***** Available data *****

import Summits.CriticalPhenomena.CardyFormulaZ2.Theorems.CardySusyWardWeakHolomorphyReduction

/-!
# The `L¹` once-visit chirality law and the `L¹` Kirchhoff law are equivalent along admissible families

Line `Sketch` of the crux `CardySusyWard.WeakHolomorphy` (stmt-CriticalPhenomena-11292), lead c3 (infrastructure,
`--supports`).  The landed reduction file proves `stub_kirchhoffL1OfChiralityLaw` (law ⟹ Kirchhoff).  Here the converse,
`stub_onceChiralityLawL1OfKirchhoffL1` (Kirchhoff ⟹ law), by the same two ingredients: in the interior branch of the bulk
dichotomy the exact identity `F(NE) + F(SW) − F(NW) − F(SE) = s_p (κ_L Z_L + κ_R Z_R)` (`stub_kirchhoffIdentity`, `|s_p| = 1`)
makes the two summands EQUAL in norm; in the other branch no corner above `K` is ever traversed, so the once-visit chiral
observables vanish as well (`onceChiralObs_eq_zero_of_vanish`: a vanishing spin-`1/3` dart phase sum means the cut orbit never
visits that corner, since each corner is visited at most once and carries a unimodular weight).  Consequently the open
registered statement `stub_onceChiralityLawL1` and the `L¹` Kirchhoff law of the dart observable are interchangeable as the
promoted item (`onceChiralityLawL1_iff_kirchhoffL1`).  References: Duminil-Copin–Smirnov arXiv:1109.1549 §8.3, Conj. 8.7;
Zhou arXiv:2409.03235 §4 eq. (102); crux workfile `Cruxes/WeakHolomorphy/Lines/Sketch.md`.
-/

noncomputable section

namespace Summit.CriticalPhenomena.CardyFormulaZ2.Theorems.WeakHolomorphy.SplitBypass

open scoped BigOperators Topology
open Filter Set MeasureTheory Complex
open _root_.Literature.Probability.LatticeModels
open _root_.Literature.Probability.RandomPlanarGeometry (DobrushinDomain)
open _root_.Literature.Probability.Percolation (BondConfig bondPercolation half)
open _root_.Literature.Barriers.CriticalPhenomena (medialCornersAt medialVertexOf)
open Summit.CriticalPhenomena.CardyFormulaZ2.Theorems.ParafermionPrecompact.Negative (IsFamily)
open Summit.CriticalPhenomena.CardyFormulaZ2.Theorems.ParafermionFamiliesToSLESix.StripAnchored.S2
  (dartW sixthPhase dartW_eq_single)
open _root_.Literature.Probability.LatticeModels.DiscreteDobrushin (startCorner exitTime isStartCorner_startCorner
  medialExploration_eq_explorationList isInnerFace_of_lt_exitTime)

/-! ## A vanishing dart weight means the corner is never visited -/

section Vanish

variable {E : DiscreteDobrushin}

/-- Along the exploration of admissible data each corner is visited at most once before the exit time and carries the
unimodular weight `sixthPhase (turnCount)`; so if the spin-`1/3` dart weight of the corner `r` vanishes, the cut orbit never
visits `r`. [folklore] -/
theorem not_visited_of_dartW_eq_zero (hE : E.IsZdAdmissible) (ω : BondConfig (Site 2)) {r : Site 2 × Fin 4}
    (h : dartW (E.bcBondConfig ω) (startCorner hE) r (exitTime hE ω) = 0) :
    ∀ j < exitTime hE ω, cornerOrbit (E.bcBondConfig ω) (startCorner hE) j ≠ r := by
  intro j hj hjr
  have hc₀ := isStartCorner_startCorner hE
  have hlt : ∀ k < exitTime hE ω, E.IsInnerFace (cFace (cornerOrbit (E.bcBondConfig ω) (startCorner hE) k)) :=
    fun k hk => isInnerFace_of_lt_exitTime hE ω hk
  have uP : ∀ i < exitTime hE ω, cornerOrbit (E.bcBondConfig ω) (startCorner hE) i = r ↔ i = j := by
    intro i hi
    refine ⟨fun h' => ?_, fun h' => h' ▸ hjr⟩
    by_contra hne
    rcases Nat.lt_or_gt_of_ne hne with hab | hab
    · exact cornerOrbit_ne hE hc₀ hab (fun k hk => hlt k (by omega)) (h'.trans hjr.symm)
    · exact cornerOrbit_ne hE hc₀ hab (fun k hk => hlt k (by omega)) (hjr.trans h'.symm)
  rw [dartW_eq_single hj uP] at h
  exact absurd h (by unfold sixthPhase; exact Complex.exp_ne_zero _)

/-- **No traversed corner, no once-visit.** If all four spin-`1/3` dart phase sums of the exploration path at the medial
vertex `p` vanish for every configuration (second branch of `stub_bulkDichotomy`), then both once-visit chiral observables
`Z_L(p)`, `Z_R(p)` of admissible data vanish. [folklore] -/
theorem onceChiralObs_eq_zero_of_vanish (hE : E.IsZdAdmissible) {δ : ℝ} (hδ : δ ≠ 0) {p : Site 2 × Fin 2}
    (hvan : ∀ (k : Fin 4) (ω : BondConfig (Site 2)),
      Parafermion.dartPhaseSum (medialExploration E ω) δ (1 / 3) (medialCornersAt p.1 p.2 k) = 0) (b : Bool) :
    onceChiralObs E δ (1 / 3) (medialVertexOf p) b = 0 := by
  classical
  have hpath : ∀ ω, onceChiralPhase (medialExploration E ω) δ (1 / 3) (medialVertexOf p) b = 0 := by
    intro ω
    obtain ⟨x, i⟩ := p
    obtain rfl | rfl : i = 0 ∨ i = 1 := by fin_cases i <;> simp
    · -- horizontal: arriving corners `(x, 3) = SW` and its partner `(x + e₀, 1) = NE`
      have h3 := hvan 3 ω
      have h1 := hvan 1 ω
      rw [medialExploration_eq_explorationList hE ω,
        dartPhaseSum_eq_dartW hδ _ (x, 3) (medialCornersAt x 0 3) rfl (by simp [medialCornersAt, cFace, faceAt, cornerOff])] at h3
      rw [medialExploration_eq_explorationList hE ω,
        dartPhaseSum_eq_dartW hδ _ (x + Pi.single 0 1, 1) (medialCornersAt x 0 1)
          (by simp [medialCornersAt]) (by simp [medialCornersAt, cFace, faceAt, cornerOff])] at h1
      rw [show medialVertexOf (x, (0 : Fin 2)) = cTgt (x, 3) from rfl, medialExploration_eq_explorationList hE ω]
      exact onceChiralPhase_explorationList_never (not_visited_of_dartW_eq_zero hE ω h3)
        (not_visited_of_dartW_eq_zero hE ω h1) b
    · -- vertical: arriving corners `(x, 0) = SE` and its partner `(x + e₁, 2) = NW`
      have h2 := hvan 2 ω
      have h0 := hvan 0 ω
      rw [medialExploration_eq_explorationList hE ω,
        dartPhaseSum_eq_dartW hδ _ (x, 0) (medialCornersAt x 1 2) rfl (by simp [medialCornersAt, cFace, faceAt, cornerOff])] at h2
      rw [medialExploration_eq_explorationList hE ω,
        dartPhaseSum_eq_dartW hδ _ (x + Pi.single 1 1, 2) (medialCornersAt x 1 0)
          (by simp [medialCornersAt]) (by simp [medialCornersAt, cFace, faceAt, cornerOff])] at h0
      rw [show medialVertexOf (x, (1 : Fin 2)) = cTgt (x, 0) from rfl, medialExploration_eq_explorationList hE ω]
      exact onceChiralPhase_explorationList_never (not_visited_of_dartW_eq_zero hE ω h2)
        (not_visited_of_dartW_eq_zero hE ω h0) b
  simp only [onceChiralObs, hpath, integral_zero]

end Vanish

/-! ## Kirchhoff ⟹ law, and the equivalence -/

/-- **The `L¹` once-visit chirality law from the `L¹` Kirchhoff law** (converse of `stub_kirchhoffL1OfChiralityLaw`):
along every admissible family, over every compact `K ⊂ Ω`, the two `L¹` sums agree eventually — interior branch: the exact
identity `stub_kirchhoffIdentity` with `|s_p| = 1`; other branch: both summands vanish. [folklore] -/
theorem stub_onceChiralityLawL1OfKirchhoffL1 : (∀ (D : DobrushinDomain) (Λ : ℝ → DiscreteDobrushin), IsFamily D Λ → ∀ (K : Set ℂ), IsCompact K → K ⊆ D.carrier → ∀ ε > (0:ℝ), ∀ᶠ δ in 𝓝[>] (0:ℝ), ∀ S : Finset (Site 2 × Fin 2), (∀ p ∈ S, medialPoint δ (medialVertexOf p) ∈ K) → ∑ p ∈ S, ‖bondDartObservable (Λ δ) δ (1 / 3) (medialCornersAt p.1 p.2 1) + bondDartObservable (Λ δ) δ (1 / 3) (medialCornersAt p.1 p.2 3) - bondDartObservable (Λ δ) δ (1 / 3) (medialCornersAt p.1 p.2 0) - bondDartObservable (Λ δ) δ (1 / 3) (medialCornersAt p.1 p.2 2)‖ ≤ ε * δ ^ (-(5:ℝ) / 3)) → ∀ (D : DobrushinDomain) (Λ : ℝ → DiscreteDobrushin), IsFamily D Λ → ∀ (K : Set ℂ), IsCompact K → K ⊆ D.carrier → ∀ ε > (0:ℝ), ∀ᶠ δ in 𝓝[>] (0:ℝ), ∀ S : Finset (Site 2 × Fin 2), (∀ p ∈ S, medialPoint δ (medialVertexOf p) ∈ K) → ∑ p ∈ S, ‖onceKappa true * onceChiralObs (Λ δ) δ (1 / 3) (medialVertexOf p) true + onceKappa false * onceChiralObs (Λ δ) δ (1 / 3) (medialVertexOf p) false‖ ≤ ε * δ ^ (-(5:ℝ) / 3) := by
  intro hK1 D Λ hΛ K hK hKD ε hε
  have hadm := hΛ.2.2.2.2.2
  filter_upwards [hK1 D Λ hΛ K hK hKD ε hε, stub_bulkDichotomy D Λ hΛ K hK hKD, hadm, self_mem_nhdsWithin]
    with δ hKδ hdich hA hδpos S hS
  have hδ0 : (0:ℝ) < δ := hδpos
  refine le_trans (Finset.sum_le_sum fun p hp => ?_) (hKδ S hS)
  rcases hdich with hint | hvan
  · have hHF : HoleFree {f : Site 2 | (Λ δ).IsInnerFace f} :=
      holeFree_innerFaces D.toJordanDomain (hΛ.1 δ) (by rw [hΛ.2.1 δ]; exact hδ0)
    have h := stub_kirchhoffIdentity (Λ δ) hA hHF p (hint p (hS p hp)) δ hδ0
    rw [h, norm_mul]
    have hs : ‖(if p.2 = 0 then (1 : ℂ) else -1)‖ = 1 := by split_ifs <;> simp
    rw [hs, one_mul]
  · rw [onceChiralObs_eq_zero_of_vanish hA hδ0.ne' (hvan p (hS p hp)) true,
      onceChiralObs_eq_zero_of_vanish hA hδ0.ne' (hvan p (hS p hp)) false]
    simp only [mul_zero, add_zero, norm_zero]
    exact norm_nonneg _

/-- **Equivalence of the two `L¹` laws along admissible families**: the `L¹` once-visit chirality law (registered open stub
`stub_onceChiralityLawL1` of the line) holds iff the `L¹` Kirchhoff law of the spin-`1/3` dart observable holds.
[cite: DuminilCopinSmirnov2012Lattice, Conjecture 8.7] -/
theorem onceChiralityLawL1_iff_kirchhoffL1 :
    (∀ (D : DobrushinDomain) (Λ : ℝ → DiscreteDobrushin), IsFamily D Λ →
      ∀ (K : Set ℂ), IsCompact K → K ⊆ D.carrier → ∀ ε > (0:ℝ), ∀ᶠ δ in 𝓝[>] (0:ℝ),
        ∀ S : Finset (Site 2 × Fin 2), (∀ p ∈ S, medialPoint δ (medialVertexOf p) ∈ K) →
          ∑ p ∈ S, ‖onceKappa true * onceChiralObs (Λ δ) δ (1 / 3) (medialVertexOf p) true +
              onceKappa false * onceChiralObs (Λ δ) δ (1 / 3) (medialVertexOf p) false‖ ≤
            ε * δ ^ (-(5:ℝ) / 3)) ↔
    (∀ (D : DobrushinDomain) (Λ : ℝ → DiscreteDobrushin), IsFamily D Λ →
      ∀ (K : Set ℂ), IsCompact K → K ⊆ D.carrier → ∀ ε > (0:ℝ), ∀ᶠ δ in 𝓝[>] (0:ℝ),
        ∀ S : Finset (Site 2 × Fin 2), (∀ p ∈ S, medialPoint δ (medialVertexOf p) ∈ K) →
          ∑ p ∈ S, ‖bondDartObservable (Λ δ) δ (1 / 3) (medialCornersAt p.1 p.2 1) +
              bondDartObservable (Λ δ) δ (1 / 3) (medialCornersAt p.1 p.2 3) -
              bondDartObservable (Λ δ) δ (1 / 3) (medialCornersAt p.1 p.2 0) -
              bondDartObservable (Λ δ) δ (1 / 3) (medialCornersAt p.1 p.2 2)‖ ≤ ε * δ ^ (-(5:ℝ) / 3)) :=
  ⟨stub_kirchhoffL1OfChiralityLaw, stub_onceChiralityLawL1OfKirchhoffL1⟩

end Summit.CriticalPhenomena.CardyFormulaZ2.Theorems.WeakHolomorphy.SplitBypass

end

*****

# Assignment
Taking the listing above as the source, transcribe only the lines starting at the line with "hE) j ≠ r := by" and going through the line with "at the medial", unaltered and with both ends included.

# Written solution
    ∀ j < exitTime hE ω, cornerOrbit (E.bcBondConfig ω) (startCorner hE) j ≠ r := by
  intro j hj hjr
  have hc₀ := isStartCorner_startCorner hE
  have hlt : ∀ k < exitTime hE ω, E.IsInnerFace (cFace (cornerOrbit (E.bcBondConfig ω) (startCorner hE) k)) :=
    fun k hk => isInnerFace_of_lt_exitTime hE ω hk
  have uP : ∀ i < exitTime hE ω, cornerOrbit (E.bcBondConfig ω) (startCorner hE) i = r ↔ i = j := by
    intro i hi
    refine ⟨fun h' => ?_, fun h' => h' ▸ hjr⟩
    by_contra hne
    rcases Nat.lt_or_gt_of_ne hne with hab | hab
    · exact cornerOrbit_ne hE hc₀ hab (fun k hk => hlt k (by omega)) (h'.trans hjr.symm)
    · exact cornerOrbit_ne hE hc₀ hab (fun k hk => hlt k (by omega)) (hjr.trans h'.symm)
  rw [dartW_eq_single hj uP] at h
  exact absurd h (by unfold sixthPhase; exact Complex.exp_ne_zero _)

/-- **No traversed corner, no once-visit.** If all four spin-`1/3` dart phase sums of the exploration path at the medial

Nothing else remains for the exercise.